The other key issue for the success of biological monitoring is to establish sound threshold values for river quality classes in the region. The methods applied in the present study are efficient for streams in Ethiopian grassland and woodland ecoregions (Table 5). Slightly lower threshold value needs to be established for ‘high–good’ river quality class in afro-alpine streams. This underlines the importance of ecoregions as useful spatial units for river typology (e.g. Moog et al., 2004) which can be explained in terms of natural factors that influence faunal structures and the metrics as a consequence. In afro-alpine ecoregion of Bale Highlands, we observed that the natural vegetation is dominated by short Erica forest and in between the soil is covered by various grass species. Thus, streams flowing in this region have naturally limited autochthonous and allochthonous food sources to support high diversity of benthic macroinvertebrates. Furthermore, these streams are located at higher elevation (>2,600 m a.s.l.) characterized by low temperature throughout the year. For example, the mean maximum temperature at Sanetti Plateau was between 6 and 12°C, while mean minimum temperature was between 1 and 10°C (National Meteorological Agency (NMA), 2012) which may limit high diversity, reproduction, and growth of benthic macroinvertebrates.

Table 5 Proposed river quality class boundaries for Ethiopian highland streams in comparison with ecological quality ration (EQR) by Hering et al. (2006) for European Water Framework Directives (WFD)

The development of a MMI requires testing for stability with the natural seasonal variability (Barbour et al., 1996). Some studies on seasonal variability supported the argument on the importance of this step (Sporka et al., 2006; Baptista et al., 2007). The newly developed MMI is stable across different hydrological conditions of dry and light rainy months of the year (Fig. 3).

Fig. 3
figure 3

Response of multimetric index to different hydrological conditions (dry and light rainy months) of year 2011/12 under reference and impaired sites (agricultural, siltation, and paper mill waste)
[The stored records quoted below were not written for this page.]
import Literature.NumberTheory.EllipticCurves.Kim2026.ShaLengthRankZeroUpperBound
import HarnessLib

/-!
# Kim 2025 (arXiv:2505.09121v1, PREPRINT): the structure theorem for Selmer groups at EVERY prime
# `p ≥ 3` under LARGE `p`-adic image — the ANNOUNCED `p = 3` case of Kim 2026 Thm. 1.8 (6), typed as
# explicitly labelled OPEN hypotheses (three `def … : Prop`, nothing asserted)

Topic `NumberTheory/EllipticCurves`, sub-directory `Kim2025` (author–year; namespace = path,
`Literature.NumberTheory.EllipticCurves.Kim2025`). Written for the residual cell `b2b-bsdres`
(run/shared/lean/b2b/bsd-rank1-residual/; team n1011 = classes N10/N11 of RESIDUAL-MAP §I: X4 =
additive `p`, `E[p]` irreducible, at `p = 3`; seat n1011-p09, OWNERS row T-a4). HONEST FRAMING
(cell, verbatim): the goal is to DELETE the COMBINATION-SHAPED residual classes of the BSD formula for
ALL analytic-rank `≤ 1` curves over `ℚ` from PUBLISHED theorems only, and to TYPE what is not
published; this is not "finishing BSD". An ANNOUNCED preprint enters ONLY as an explicitly labelled
OPEN hypothesis (`_OPEN`, `[claim: …, status: under-review]`), never as a theorem. Nothing below is a
theorem of the tree; a result using one of the three `Prop`s is conditional on an unrefereed claim.

## Why this file exists (the located gap of class N11)

RESIDUAL-MAP §I N11 (the largest single block of the rank-`≤ 1` residue: X4 ∧ `r = 0` ∧ `p = 3` ∧
surj(3)) reads "Kim 2026 Thm 1.8 (6) at `p = 3` — not in print: Kim's Euler-system argument uses
`p ≥ 5`". The `p ≥ 5` is located by the source itself — C.-H. Kim, Amer. J. Math. 148 (2026) =
arXiv:2203.12159v4, §1.2.5 (PDF p. 5): "If `ρ̄` is surjective and `p ≥ 5`, then all the required
hypotheses for the Kolyvagin system argument are satisfied [mazur-rubin-book]. … The `p ≥ 5`
condition is required only for the Chebotarev density type argument in [mazur-rubin-book], and it
seems possible to extend to the `p = 3` case following the recent work of Sakamoto" — i.e.
Mazur–Rubin's hypothesis (H.4) ("`Hom_{𝔽_p[[G_ℚ]]}(T̄, T̄^*(1)) = 0` or `p > 4`", Mem. AMS 799 p. 27),
which fails for the self-dual `E[3]`. That extension is now IN PRINT in two steps:

1. **R. Sakamoto, *The theory of Kolyvagin systems for `p = 3`*, J. Théor. Nombres Bordeaux 36
   (2024) 919–946 (REFEREED).** Thm. 1.1 (= Thm. 4.4), p. 920: "Suppose that `p = 3`, `T` is
   residually self-dual, that is, `T̄ ≅ T̄^∨(1)` as `G_K`-representations, and `𝓕` is residually
   coisotropic. Then the module of Kolyvagin systems are free of rank `1` and its basis controls the
   initial Fitting ideal of the dual Selmer module associated with `𝓕`." (standing hypotheses
   (H.1)–(H.3) + (H.SD), p. 921; the `p = 3` Chebotarev lemma = Lemma 5.2 / Cor. 5.5; elliptic curves
   over `ℚ` at `3` = §9.) Its predecessor R. Sakamoto, Doc. Math. 27 (2022) App. A [Sakamoto2022pSelmer]
   repairs the rank-`0` mod-`p` theory only.
2. **C.-H. Kim (appendix with R. Pollack), *The refined Tamagawa number conjectures for `GL₂`*,
   arXiv:2505.09121v1 (May 2025; UNREFEREED PREPRINT — no journal version as of 2026-08-21, cell
   FRESHNESS watch-list).** Verbatim (held text `paper:arxiv-2505.09121`):
   * §1.1.1 (PDF p. 4): "We say that `ρ_f` has large image if the image of `Gal(ℚ̄/ℚ(ζ_{p^∞}))`
     under `ρ_f` contains a conjugate of `SL₂(ℤ_p)`."
   * **Theorem 1.1** (Main Theorem I, PDF p. 5): "Let `f ∈ S_k(Γ₀(N))` be a newform and `p ≥ 3` a
     prime such that `ρ_f` has large image. If the collection of Kurihara numbers `δ^{min,†}` for
     `f` at `s = k/2` does not vanish, then … (Str) … `Sel(ℚ, W_f^†) ≃ (F/𝒪)^{⊕ ord(δ^{min,†})} ⊕
     ⨁_{i≥0} (𝒪/π^{e_i}𝒪)^{⊕2}` … ("BSD") `cork_𝒪 Sel(ℚ, W_f^†) = ord(δ^{min,†})`,
     `length_𝒪 Sel(ℚ, W_f^†)_{/div} = ∂^{(ord(δ^{min,†}))}(δ^{min,†}) − ∂^{(∞)}(δ^{min,†})`."
     Followed by: "Theorem 1.1 is independent of weight or the local behavior of `f` at `p`."
   * **Theorem 1.2** (PDF p. 5): "Let `f ∈ S_k(Γ₀(N))` be a newform and `p ≥ 3` a prime such that
     `ρ_f` has large image. If one of the following conditions is satisfied: (rk0)
     `ord_{s=k/2} L(f,s) = 0`, … then `δ^{min,†}` does not vanish." (Proof: "The (rk0) case is trivial.")
   * **Corollary 1.7** (PDF p. 6): "Let `f ∈ S_k(Γ₀(N))` be a newform and `p ≥ 3` a prime such that
     `ρ_f` has large image. If `L(f, k/2) ≠ 0`, then `length_𝒪 Sel(ℚ, W_f^†) =
     ord_π( L(f̄,k/2) / ((−2π√−1)^{k/2} · Ω^±_{f̄,min}) ) − ∂^{(∞)}(δ^{min,†})` where the sign of the
     minimal integral period coincides with that of `(−1)^{k/2−1}`."
   * Def. 2.2 / Rem. 2.3 (PDF p. 10): minimal integral periods `Ω^±_{f,min}`, unique up to `𝒪^×`,
     make every period integral `λ^±(z^{r−1}; a, n)/Ω^±` lie in `𝒪`, one of them a unit; "If we
     require [integrality] only, we just call them (non-minimal) integral periods." §1.4.4 (PDF
     p. 8): "Any non-minimal integral periods can play the exactly same role in Theorems 1.1 and
     1.8 without any modification because the difference will be cancelled out."
   * §1.1.2 (PDF p. 4): `𝒩_m` = square-free products of primes `ℓ ∤ Np` with `ℓ ≡ 1 (mod π^m)` and
     `a_ℓ ≡ ℓ^{k−1} + 1 (mod π^m)`; `I_n = (ℓ − 1, 1 − a_ℓ + ℓ^{k−1} : ℓ ∣ n)`; Def. 2.4 (PDF p. 10):
     `δ^{min,r}_n = ∑_{a ∈ (ℤ/n)ˣ} \overline{λ^{±,min}(z^{r−1}; a, n)} · ∏_{ℓ∣n} \overline{log_{η_ℓ}(a)}`.
   * **§3.2.2** (PDF p. 11): "When `p > 3`, the large image assumption is strong enough to satisfy
     all the working hypotheses for Kolyvagin systems [mazur-rubin-book]. When `p = 3` and
     `Hom(ρ̄_f^†, Hom(ρ̄_f^†, 𝔽(1))) ≠ 0`, we need a more argument following [sakamoto-p-3]. In
     [mazur-rubin-book], the condition `p > 3` is used only in the refined Chebotarev density result
     below and its consequences." — Prop. 3.3 (Mazur–Rubin, `p > 3`), **Prop. 3.4 (Sakamoto,
     `p = 3`)**, Prop. 3.5 (useful primes), Thm. 3.8 ("The graph `𝒳⁰` is connected. Proof. See
     [mazur-rubin-book] and [sakamoto-p-3]."), Thms. 3.9–3.12 (structure / rigidity at `p ≥ 3`).
   * Appendix A.1.1 (Kim–Pollack; arXiv v1 PDF pp. 33–34 — numbered "§8.1.1", chunk p0026, in the held
     TeX-derived text `paper:arxiv-2505.09121`, locator erratum 2026-08-25): Thm. 1.1 applied AT `p = 3` to curves with ADDITIVE
     reduction at `3` — 19215.x1, 22077.g1, 73206.r1, 83790.b1, 84825.y1: `Ш(E/ℚ)[3^∞] ≅ (ℤ/9ℤ)^{⊕2}`
     from `δ̃_{ℓ₁ℓ₂} ≠ 0`; App. A.1.2 (PDF p. 34; held "§8.1.2"): a Tamagawa defect at `3` (20787.e1, `3 ∣ c₄₁`) read at level `𝒩₂`.

## The three `Prop`s below (weaker than the announced print, never stronger)

They are the `p ≥ 3` LARGE-IMAGE twins of three facts already in the tree for `p ≥ 5` —
`Kim2026.rankZero_padicValNat_sha_le_of_maninConstant` (file `Kim2026/ShaLengthRankZeroUpperBound`),
`Kim2022_rankZero_padicValRat_sha_of_kuriharaNumber_ne_zero_of_maninConstant` and
`Kim2022_rankOne_card_sha_eq_one_of_kuriharaNumber_ne_zero_of_maninConstant` (file
`KuriharaNumberKimShaLength`) — with EXACTLY their binders except that `5 ≤ p → ρ̄_{E,p} surjective`
becomes `3 ≤ p → ρ̄_{E,p^n} surjective for every n` (at `p ≥ 5` the two agree by Serre; at `p = 3`
surj(3) does NOT give surj(9) — Elkies 2006 — and the tower is the cell's certificate bit: surj(9),
a `j`-witness, (ram), Wuthrich L. 20). Dictionary and the one-line derivations:
* `f = f_E`, `k = 2`, `F = ℚ_p`, `𝒪 = ℤ_p`; `T_f` = any stable lattice of `V_pE`, homothetic to
  `T_pE` since `E[p]` is irreducible, so `W_f^† = W_f(1) ≅ E[p^∞]` and `Sel(ℚ, W_f(1))` (Bloch–Kato
  structure, §2.2.2) is the classical `Sel_{p^∞}(E/ℚ)` (Bloch–Kato 1990 Ex. 3.11: `H¹_f = ` Kummer
  image for abelian varieties at every place). LARGE IMAGE ⇐ TOWER: if `ρ̄_{E,p^n}` is onto
  `GL₂(ℤ/p^n)` for all `n` then `ρ_{E,p^∞}(G_ℚ) = GL₂(ℤ_p)` (closed of dense image) and
  `ρ(G_{ℚ(μ_{p^∞})}) = ρ(ker χ_cyc) = SL₂(ℤ_p)` (`det ρ = χ_cyc`).
* RANK ZERO: `L(E,1) ≠ 0` ⇒ (rk0) ⇒ `δ^{min}` does not vanish (Thm. 1.2), `ord(δ^{min}) = 0`;
  `E(ℚ)` finite ⇒ `E(ℚ) ⊗ ℚ_p/ℤ_p = 0` ⇒ `Sel_{p^∞}(E/ℚ) = Ш(E/ℚ)[p^∞]` (finite by hypothesis), so
  Cor. 1.7 reads `length_{ℤ_p} Ш(E/ℚ)[p^∞] = ord_p(L(E,1)/Ω_min) − ∂^{(∞)}(δ^{min})`, `Ω_min :=
  (−2π√−1)·Ω^+_{f,min} ∈ ℝ`. PERIOD: the binders carry a modular parametrisation datum `D` of the
  globally minimal `W` with `p ∤ c_D` (Kim's AJM hypothesis (ii), "needed only when `E` has additive
  reduction at `p`", AJM §1.3.5); then the Néron period `Ω(W) = W.realPeriodRat` is a (possibly
  non-minimal) INTEGRAL period: `φ_D^* ω_W = c_D · 2πi f dz` puts the periods of `2πi f dz` in
  `c_D^{-1} Λ_W`, and `{∞, a/n}_f ∈ m^{-1} c_D^{-1} Λ_W` with `m` the order of the cuspidal divisor
  `(a/n) − (∞)` pushed to `W(ℚ(μ_N))_tors` (Manin 1972 Thm. 3.5 / Manin–Drinfeld), `p ∤ m` because
  `E[p](ℚ(μ_N)) = 0` under large image (a `G_ℚ`-stable line fixed by an abelian-extension subgroup
  would make `ℚ(E[p])/ℚ` abelian); hence `re{∞, a/n}_f / Ω(W) ∈ (2 m c_D)^{-1} ℤ ⊂ ℤ_(p)` (`p` odd)
  — the sentence Kim AJM §1.4.1 prints as "Under our assumptions, we have `[r]⁺ ∈ ℤ_(p)`" and
  Sakamoto JTNB 2024 §9.2.2 as "Since the image of `G_ℚ → Aut(T₃(E)) ≅ GL₂(ℤ₃)` contains
  `SL₂(ℤ₃)`, we have `Re([a/d])/Ω⁺_E ∈ ℤ₃ (see [Manin 1972, Theorem 3.5])`". By §1.4.4 / Rem. 2.3
  the formula holds verbatim with `Ω(W)`-normalised (integral) Kurihara numbers `δ̃_n`, whose
  `∂^{(∞)} ≥ 0`; so (a) `ord_p #Ш(E/ℚ)(p) ≤ ord_p(L(E,1)/Ω(W))` — the INEQUALITY
  `rankZero_padicValNat_sha_le_of_towerSurj_OPEN`; (b) if ONE `δ̃_n`, `n ∈ 𝒩_1`, is a `p`-adic
  unit then `∂^{(ν(n))} = 0 = ∂^{(∞)}` and `ord_p #Ш(E/ℚ)(p) = ord_p(L(E,1)/Ω(W))` — the EQUALITY
  `rankZero_padicValRat_sha_of_kuriharaNumber_ne_zero_of_towerSurj_OPEN`, with the tree's
  `kuriharaNumber D.f p n ψ` (`Ω⁺_f`-normalised) and the period transfer `Ω(W) = u·Ω⁺_{D.f}`,
  `|u|_p = 1`, exactly as in the `Kim2022_…_of_maninConstant` sibling (non-vanishing of a unit multiple).
* RANK ONE: `L(E,1) = 0` ⇒ `δ̃_1 = 0`; a unit `δ̃_ℓ` at a Kolyvagin prime `ℓ ∈ 𝒫_1` witnesses
  "`δ^{min}` does not vanish" with `ord(δ^{min}) = 1` and `∂^{(1)} = ∂^{(∞)} = 0`; Thm. 1.1 ("BSD")
  gives `cork Sel_{p^∞}(E/ℚ) = 1` and `length Sel_{/div} = 0`; with `ord_{s=1} L(E,s) = 1`,
  `rk E(ℚ) = 1` and `Ш(E/ℚ)` finite (binders, Gross–Zagier–Kolyvagin) the divisible part of `Sel` is
  `E(ℚ) ⊗ ℚ_p/ℤ_p` and `Ш(E/ℚ)[p^∞] ≅ Sel_{/div} = 0`: `#Ш(E/ℚ)(p) = 1` —
  `rankOne_card_sha_eq_one_of_kuriharaNumber_ne_zero_of_towerSurj_OPEN`. (Thm. 1.2 (rk1+ε) with its
  `p² ∤ N` is NOT used: the certificate itself is the non-vanishing.)
* LEVELS: as in every sibling the cyclicity condition `#Ẽ(𝔽_ℓ)[p] ≤ p` at `ℓ ∣ n` of the printed
  PROOF (useful primes `τ`, Mazur–Rubin / Sakamoto) is ADDED — weaker than the literal `𝒩_1`.
Weaker than print in every respect (inequality / certificate shapes of an equality; `Finite W.sha`;
period binder; cyclicity flag); the large-image hypothesis is rendered by the (stronger) full tower
surjectivity. No `_holds` (size XL: Kato's Euler system, Mazur–Rubin, Sakamoto 2024, Kim 2025 §§3–5).
STATUS: PREPRINT ⇒ every declaration is `_OPEN` with `[claim: Kim2025RefinedTNC, status: under-review]`;
the cited REFEREED input at `p = 3` is Sakamoto 2024. Consumers (cell): `Summits/BirchSwinnertonDyer/
Rank1Residual/Additive/X4SharpThreeKimLargeImage.lean` (X4♯(3) on tower-surjective rows; LOWER@3 from
one unit Kurihara number; O7 ∩ X4@3).

## References
* C.-H. Kim (appendix with R. Pollack), arXiv:2505.09121v1 (2025), §1.1.1–1.1.3, Thm. 1.1, Thm. 1.2,
  Cor. 1.7, §1.4.4, Def. 2.2, Rem. 2.3, Def. 2.4, §3.2.2 (Props. 3.3–3.5), Thm. 3.8, App. A.1 (printed
  numbering; the held TeX-derived text numbers the appendix as §8). [Kim2025RefinedTNC]
* R. Sakamoto, J. Théor. Nombres Bordeaux 36 (2024) 919–946, Thm. 1.1 = Thm. 4.4, §2 (H.1)–(H.3),
  (H.SD), Lemma 5.2, Cor. 5.5, §9 (Prop. 9.5, Cor. 9.6, §9.2.2, Thm. 9.11). [Sakamoto2024KolyvaginThree]
* R. Sakamoto, Doc. Math. 27 (2022) 1891–1922, App. A. [Sakamoto2022pSelmer]
* C.-H. Kim, Amer. J. Math. 148 (2026) 79–129 = arXiv:2203.12159v4, §1.2.5, §1.3.5, §1.4.1, Thm. 1.9. [Kim2022StructureSelmer]
* B. Mazur, K. Rubin, *Kolyvagin systems*, Mem. AMS 799 (2004), §3.5 (H.4), Prop. 3.6.1.
* Ju. I. Manin, Izv. Akad. Nauk SSSR 36 (1972), Thm. 3.5. [Manin1972]
-/

noncomputable section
In conclusion, the newly developed MMI is robust and sensitive to a wide variety of anthropogenic impacts such as land use change, and physical and chemical river degradation in central and southeast highland rivers of Ethiopia. This index is adequate monitoring tool for the study area and could be applied for establishing a biomonitoring network in comparable highlands of the county. We also believe that this index provides scientifically sound and reliable information to develop and implement preservation and restoration measures by decision makers.